#### RECORDS FOR THE TASK:
*** Begin section ***

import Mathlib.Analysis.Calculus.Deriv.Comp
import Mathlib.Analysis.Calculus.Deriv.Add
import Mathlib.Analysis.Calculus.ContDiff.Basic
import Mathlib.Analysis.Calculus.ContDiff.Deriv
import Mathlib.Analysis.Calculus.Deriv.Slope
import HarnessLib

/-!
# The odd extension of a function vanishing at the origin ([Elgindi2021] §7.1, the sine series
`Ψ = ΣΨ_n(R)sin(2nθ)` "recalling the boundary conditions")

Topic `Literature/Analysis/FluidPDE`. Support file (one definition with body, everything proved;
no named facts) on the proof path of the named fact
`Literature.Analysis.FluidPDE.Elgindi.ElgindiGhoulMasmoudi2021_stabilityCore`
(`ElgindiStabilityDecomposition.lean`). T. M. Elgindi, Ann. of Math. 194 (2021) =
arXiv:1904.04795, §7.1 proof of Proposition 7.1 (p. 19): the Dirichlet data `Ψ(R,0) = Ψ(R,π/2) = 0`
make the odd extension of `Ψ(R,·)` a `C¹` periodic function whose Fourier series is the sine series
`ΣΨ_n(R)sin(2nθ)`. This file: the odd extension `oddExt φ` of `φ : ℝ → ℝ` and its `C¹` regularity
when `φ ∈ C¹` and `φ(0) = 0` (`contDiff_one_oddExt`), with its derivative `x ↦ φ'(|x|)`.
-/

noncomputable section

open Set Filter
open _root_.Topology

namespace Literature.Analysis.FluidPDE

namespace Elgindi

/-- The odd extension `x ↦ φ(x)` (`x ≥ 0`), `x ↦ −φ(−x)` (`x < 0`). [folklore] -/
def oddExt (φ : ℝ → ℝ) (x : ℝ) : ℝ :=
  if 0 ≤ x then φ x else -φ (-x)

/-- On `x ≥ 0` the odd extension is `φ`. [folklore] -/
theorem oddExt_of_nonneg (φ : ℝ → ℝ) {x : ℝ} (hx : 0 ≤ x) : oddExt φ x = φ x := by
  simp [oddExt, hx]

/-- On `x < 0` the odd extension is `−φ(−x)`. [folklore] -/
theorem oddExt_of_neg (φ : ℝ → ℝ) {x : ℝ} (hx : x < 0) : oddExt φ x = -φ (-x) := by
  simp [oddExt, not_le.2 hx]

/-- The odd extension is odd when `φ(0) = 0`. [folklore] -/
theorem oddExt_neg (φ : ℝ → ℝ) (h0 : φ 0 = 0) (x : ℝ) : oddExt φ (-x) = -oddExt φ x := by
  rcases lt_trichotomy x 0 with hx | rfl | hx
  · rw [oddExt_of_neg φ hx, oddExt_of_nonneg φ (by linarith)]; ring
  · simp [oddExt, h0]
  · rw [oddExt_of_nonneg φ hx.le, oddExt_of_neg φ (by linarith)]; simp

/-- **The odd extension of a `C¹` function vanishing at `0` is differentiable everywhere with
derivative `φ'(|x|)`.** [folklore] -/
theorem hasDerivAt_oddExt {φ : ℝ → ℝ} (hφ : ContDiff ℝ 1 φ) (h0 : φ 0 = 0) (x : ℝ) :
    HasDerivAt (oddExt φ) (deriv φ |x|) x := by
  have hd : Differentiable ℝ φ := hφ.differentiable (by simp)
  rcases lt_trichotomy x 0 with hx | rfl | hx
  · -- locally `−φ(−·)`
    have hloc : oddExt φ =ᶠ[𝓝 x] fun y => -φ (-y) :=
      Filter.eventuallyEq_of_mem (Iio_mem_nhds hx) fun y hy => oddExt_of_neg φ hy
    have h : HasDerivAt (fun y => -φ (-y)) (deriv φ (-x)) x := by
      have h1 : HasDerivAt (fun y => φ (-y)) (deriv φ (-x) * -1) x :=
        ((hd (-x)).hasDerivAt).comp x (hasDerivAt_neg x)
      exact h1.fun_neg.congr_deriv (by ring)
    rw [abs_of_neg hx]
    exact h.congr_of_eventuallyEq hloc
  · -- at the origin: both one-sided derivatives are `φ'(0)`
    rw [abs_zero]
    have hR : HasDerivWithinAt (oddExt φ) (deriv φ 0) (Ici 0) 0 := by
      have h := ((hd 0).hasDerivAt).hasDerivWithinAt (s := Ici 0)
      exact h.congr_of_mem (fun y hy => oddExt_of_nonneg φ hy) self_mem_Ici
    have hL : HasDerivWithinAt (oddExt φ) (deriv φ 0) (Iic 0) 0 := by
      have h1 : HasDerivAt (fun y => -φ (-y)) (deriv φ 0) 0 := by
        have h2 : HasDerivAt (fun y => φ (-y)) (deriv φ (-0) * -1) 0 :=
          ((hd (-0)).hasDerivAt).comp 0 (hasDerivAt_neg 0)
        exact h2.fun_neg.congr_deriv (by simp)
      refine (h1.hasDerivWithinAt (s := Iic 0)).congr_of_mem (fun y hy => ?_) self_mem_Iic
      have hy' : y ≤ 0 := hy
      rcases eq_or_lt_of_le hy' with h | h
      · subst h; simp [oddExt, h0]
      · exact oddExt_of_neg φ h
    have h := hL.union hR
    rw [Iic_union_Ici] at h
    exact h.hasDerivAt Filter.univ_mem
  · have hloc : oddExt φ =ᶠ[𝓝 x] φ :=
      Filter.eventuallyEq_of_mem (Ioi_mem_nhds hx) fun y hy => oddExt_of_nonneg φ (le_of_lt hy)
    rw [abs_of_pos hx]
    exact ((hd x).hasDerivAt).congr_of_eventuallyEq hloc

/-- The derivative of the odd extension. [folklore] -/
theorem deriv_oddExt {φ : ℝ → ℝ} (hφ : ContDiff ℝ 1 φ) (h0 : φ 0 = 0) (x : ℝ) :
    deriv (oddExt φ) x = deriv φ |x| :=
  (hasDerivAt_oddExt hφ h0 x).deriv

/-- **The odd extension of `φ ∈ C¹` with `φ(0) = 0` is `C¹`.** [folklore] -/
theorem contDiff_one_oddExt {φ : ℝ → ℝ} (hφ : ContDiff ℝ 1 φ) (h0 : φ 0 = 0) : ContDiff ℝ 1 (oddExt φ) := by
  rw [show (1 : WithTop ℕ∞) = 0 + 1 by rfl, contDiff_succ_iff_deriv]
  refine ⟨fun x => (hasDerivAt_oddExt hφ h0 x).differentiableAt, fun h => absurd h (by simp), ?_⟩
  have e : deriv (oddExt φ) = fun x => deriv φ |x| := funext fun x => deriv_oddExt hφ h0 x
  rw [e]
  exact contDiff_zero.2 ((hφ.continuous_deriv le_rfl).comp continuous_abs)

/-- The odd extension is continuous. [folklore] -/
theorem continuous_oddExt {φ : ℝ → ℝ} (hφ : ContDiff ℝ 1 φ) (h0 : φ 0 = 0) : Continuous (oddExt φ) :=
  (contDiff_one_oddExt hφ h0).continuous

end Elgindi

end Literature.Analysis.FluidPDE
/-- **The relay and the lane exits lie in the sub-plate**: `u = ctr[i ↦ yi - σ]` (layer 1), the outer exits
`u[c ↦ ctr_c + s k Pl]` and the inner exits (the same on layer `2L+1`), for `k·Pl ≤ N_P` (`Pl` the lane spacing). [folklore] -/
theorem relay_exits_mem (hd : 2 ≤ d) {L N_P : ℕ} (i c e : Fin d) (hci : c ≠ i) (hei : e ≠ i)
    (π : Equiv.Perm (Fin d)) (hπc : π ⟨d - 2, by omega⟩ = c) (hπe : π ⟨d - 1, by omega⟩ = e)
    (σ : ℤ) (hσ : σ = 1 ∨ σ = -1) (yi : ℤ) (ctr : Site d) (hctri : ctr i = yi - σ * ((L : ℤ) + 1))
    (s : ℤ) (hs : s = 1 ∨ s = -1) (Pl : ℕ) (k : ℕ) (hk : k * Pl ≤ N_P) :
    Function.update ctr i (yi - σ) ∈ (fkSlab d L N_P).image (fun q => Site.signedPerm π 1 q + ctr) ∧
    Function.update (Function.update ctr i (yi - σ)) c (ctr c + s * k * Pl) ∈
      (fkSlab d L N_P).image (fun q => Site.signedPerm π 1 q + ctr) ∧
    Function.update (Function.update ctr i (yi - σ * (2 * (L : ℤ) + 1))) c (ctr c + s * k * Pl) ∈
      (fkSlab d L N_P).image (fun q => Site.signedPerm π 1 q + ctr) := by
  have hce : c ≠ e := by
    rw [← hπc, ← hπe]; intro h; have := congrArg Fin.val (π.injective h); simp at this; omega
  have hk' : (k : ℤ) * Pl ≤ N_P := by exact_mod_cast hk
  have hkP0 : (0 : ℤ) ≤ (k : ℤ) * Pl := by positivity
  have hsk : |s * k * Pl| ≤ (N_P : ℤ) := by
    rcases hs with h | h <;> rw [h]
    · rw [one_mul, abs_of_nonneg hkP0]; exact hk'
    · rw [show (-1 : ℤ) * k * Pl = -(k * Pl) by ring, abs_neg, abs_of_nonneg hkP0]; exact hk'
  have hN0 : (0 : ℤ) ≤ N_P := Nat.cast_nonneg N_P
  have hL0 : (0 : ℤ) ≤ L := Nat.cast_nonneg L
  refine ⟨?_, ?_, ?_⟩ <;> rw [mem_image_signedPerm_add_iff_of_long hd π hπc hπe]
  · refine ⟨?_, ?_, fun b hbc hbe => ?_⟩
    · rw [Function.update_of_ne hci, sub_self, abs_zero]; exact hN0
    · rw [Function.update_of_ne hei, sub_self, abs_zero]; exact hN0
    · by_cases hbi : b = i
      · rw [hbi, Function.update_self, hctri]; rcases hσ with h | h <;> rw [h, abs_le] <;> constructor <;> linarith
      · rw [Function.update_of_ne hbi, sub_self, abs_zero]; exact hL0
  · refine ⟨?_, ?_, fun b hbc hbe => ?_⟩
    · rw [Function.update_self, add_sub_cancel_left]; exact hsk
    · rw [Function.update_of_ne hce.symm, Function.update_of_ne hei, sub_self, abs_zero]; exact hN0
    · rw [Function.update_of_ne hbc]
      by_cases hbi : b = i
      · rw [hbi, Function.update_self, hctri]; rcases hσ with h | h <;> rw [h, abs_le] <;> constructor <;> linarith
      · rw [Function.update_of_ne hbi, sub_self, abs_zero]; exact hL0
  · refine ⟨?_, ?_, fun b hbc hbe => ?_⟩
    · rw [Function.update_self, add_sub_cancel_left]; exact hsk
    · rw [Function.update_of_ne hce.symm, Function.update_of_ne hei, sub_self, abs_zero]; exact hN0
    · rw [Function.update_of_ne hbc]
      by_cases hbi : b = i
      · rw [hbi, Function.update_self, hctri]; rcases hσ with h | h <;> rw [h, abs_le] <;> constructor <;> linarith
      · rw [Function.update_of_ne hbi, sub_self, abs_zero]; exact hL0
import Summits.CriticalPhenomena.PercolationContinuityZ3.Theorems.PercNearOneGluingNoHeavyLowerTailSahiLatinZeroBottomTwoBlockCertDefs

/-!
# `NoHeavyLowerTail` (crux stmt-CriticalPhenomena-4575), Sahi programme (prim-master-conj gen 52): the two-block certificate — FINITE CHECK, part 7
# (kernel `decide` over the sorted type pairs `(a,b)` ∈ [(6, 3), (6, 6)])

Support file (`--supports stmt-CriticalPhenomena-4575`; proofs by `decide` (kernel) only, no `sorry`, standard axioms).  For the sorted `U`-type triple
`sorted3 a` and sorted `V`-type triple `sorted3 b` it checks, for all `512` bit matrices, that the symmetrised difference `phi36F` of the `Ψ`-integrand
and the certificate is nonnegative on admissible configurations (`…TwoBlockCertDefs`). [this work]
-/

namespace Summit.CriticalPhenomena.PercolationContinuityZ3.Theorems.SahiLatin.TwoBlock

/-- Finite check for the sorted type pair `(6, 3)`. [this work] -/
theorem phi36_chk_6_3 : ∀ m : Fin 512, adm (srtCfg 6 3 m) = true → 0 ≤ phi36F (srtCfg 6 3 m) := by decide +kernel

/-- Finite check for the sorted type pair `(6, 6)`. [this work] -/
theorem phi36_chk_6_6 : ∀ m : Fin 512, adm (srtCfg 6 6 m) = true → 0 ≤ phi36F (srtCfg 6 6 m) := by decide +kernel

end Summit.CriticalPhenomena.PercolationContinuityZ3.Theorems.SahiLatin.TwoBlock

*** End section ***

#### WHAT YOU WILL DO:
A single figure is required: the number of lines in the entries that hold the string "origin".

#### RESPONSE TO THIS TASK:
2